--- Exercise material ---
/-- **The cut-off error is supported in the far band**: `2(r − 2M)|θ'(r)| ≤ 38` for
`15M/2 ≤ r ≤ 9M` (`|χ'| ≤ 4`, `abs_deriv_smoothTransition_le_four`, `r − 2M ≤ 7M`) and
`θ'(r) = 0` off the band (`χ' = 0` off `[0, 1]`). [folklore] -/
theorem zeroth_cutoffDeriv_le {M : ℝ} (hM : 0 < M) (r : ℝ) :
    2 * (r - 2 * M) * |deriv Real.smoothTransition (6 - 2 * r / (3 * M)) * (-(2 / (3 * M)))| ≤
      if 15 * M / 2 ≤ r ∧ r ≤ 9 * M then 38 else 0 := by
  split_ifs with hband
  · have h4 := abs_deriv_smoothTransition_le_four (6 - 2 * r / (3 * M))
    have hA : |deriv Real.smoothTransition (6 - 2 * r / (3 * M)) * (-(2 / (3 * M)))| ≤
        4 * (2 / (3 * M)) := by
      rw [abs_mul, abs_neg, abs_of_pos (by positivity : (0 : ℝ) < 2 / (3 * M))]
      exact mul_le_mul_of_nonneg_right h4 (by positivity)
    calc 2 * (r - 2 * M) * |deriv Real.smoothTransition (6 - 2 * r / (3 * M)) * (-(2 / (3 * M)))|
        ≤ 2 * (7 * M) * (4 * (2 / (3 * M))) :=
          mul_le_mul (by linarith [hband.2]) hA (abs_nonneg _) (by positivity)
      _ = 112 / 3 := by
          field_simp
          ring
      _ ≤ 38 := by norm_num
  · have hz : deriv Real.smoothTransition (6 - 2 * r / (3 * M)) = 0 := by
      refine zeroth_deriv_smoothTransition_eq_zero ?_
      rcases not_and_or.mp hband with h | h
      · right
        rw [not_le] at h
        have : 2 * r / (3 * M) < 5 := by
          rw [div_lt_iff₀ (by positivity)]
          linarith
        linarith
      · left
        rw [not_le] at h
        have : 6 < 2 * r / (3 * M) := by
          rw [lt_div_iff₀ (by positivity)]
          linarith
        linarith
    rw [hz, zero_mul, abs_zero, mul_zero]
---
--- Exercise material ---
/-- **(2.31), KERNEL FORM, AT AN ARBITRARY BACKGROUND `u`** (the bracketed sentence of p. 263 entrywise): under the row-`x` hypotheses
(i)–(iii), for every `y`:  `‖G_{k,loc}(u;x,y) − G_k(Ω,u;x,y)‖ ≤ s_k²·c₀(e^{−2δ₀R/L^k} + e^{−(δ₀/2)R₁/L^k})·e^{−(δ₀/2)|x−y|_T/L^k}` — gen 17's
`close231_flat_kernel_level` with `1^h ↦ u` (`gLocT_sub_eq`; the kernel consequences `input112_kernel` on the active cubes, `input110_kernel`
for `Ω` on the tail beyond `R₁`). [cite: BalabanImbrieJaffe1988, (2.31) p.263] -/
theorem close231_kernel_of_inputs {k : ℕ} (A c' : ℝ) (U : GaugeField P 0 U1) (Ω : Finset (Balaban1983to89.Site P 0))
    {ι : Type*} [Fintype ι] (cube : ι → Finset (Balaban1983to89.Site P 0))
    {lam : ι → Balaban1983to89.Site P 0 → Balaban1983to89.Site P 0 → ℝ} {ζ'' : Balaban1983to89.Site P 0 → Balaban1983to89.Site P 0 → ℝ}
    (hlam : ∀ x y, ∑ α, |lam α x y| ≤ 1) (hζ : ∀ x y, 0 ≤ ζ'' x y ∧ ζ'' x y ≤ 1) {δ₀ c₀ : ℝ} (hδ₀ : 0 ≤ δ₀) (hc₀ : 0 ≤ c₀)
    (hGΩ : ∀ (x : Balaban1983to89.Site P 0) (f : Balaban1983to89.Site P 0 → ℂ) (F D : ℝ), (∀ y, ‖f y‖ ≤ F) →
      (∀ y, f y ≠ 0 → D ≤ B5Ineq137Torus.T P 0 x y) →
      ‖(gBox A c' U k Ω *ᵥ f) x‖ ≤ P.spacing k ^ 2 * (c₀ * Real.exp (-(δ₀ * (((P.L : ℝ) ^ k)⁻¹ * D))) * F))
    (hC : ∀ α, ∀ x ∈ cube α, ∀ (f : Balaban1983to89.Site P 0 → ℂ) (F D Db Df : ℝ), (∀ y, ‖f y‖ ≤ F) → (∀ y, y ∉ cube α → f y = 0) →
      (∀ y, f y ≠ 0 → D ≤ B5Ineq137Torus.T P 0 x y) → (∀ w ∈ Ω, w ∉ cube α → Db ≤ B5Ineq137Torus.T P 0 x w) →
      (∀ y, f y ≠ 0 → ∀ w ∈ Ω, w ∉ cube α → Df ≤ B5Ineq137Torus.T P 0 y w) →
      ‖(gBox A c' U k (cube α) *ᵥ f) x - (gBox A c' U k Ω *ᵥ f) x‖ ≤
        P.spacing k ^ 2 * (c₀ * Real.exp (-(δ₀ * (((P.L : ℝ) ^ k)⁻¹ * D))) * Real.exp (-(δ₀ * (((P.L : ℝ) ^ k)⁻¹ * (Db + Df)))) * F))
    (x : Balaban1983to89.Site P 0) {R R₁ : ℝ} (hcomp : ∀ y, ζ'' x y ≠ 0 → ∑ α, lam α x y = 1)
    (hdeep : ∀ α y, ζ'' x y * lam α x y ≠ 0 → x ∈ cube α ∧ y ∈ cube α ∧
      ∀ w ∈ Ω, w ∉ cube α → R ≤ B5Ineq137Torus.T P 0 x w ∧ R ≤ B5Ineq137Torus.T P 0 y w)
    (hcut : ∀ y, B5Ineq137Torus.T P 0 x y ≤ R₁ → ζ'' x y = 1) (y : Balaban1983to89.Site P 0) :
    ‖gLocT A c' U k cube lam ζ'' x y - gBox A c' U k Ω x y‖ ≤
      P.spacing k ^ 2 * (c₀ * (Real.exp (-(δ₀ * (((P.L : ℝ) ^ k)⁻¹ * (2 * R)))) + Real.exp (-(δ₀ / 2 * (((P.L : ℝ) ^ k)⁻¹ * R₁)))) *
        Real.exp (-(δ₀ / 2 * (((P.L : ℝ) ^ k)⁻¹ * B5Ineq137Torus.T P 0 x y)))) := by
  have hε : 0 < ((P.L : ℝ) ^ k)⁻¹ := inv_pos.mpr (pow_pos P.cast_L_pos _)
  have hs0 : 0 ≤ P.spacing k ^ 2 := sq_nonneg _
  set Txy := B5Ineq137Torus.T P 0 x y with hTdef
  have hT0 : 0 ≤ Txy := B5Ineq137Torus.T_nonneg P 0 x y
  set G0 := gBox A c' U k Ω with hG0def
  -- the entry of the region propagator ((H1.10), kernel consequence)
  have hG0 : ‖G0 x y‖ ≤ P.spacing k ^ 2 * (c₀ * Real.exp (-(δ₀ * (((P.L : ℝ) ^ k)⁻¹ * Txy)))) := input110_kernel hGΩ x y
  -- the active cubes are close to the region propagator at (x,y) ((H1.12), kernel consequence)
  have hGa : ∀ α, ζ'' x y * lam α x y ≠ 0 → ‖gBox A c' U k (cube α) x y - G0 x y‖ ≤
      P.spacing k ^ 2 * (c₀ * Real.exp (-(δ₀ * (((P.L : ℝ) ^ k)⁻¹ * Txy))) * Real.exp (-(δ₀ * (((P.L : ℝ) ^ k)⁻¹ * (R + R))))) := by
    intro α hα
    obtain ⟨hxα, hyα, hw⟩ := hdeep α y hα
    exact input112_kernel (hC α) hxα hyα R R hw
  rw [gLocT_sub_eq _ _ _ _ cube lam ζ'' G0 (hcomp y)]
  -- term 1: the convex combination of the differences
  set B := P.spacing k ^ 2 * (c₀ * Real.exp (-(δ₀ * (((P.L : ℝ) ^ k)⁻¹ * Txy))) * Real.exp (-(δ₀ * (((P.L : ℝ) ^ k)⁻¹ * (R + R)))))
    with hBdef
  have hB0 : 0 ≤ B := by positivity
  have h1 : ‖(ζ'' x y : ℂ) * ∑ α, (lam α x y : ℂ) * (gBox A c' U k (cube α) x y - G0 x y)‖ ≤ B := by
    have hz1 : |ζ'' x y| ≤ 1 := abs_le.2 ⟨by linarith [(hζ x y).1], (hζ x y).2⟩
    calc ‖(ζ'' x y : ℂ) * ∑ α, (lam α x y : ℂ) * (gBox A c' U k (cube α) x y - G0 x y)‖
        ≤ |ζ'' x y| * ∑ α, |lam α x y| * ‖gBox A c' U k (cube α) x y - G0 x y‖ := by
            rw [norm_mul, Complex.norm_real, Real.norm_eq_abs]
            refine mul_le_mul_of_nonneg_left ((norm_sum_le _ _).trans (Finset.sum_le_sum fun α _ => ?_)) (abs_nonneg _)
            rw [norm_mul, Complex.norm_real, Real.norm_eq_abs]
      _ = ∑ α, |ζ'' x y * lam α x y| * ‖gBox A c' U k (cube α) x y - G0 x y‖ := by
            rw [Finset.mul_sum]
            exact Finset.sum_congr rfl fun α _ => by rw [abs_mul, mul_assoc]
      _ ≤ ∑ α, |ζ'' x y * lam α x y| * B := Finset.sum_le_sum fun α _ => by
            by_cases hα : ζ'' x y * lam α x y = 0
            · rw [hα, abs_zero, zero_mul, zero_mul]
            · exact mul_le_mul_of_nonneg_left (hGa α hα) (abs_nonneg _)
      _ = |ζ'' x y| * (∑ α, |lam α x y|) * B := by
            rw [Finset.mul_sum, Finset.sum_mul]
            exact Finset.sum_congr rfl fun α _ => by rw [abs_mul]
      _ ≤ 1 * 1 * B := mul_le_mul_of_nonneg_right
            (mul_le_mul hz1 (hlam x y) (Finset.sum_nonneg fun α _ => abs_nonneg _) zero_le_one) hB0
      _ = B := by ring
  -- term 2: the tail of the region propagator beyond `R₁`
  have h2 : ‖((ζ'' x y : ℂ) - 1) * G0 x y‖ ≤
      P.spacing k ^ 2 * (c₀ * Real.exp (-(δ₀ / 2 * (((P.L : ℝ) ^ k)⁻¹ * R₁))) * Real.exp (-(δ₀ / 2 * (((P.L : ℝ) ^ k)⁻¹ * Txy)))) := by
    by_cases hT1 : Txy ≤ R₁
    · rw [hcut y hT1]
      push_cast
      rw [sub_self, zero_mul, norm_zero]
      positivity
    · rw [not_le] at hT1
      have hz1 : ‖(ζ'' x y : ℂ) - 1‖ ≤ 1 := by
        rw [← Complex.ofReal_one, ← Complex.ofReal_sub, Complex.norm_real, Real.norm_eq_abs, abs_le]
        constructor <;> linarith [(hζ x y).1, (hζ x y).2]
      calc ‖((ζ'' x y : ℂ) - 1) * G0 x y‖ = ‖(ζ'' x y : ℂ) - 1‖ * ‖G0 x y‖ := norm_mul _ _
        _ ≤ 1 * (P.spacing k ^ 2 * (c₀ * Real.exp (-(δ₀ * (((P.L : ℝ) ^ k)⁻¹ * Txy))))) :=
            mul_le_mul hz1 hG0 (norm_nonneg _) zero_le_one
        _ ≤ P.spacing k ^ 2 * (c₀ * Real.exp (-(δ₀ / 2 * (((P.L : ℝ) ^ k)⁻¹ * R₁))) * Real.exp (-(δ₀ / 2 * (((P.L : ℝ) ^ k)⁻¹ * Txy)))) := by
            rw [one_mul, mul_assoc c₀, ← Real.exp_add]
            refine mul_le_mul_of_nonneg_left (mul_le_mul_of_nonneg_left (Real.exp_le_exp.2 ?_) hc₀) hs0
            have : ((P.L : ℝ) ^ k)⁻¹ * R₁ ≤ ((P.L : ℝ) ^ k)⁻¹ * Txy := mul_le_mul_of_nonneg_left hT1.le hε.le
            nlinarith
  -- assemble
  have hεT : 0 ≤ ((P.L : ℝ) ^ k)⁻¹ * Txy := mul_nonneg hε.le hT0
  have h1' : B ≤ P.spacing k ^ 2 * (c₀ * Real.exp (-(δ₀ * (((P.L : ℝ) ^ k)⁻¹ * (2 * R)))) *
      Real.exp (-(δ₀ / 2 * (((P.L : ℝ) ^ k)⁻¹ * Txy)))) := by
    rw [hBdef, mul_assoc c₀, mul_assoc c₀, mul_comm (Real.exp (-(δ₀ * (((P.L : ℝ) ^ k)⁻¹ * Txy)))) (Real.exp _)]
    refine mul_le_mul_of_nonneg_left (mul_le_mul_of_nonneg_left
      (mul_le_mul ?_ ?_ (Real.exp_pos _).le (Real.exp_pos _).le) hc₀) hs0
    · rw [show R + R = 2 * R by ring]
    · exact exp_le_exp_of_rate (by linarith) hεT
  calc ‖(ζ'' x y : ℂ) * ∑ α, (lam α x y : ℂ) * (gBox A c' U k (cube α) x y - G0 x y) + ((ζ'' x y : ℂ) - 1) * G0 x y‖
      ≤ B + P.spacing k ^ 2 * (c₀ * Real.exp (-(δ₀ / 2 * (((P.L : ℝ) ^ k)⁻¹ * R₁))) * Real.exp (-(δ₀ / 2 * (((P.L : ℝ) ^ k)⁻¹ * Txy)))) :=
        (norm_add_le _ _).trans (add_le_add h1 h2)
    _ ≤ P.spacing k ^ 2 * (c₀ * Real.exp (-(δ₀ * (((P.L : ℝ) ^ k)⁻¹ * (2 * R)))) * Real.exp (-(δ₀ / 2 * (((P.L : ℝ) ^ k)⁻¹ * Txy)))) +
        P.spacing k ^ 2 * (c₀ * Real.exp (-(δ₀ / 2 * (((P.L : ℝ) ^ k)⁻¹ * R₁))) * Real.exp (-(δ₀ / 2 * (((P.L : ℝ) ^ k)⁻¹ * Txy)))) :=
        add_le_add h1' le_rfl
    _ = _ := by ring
---
Your task: Repeat, exactly as they stand above, the lines from the line with "cut-off error is" to the line with "rw [hz, zero_mul, abs_zero, mul_zero]", both lines included.

Solved problem:
/-- **The cut-off error is supported in the far band**: `2(r − 2M)|θ'(r)| ≤ 38` for
`15M/2 ≤ r ≤ 9M` (`|χ'| ≤ 4`, `abs_deriv_smoothTransition_le_four`, `r − 2M ≤ 7M`) and
`θ'(r) = 0` off the band (`χ' = 0` off `[0, 1]`). [folklore] -/
theorem zeroth_cutoffDeriv_le {M : ℝ} (hM : 0 < M) (r : ℝ) :
    2 * (r - 2 * M) * |deriv Real.smoothTransition (6 - 2 * r / (3 * M)) * (-(2 / (3 * M)))| ≤
      if 15 * M / 2 ≤ r ∧ r ≤ 9 * M then 38 else 0 := by
  split_ifs with hband
  · have h4 := abs_deriv_smoothTransition_le_four (6 - 2 * r / (3 * M))
    have hA : |deriv Real.smoothTransition (6 - 2 * r / (3 * M)) * (-(2 / (3 * M)))| ≤
        4 * (2 / (3 * M)) := by
      rw [abs_mul, abs_neg, abs_of_pos (by positivity : (0 : ℝ) < 2 / (3 * M))]
      exact mul_le_mul_of_nonneg_right h4 (by positivity)
    calc 2 * (r - 2 * M) * |deriv Real.smoothTransition (6 - 2 * r / (3 * M)) * (-(2 / (3 * M)))|
        ≤ 2 * (7 * M) * (4 * (2 / (3 * M))) :=
          mul_le_mul (by linarith [hband.2]) hA (abs_nonneg _) (by positivity)
      _ = 112 / 3 := by
          field_simp
          ring
      _ ≤ 38 := by norm_num
  · have hz : deriv Real.smoothTransition (6 - 2 * r / (3 * M)) = 0 := by
      refine zeroth_deriv_smoothTransition_eq_zero ?_
      rcases not_and_or.mp hband with h | h
      · right
        rw [not_le] at h
        have : 2 * r / (3 * M) < 5 := by
          rw [div_lt_iff₀ (by positivity)]
          linarith
        linarith
      · left
        rw [not_le] at h
        have : 6 < 2 * r / (3 * M) := by
          rw [lt_div_iff₀ (by positivity)]
          linarith
        linarith
    rw [hz, zero_mul, abs_zero, mul_zero]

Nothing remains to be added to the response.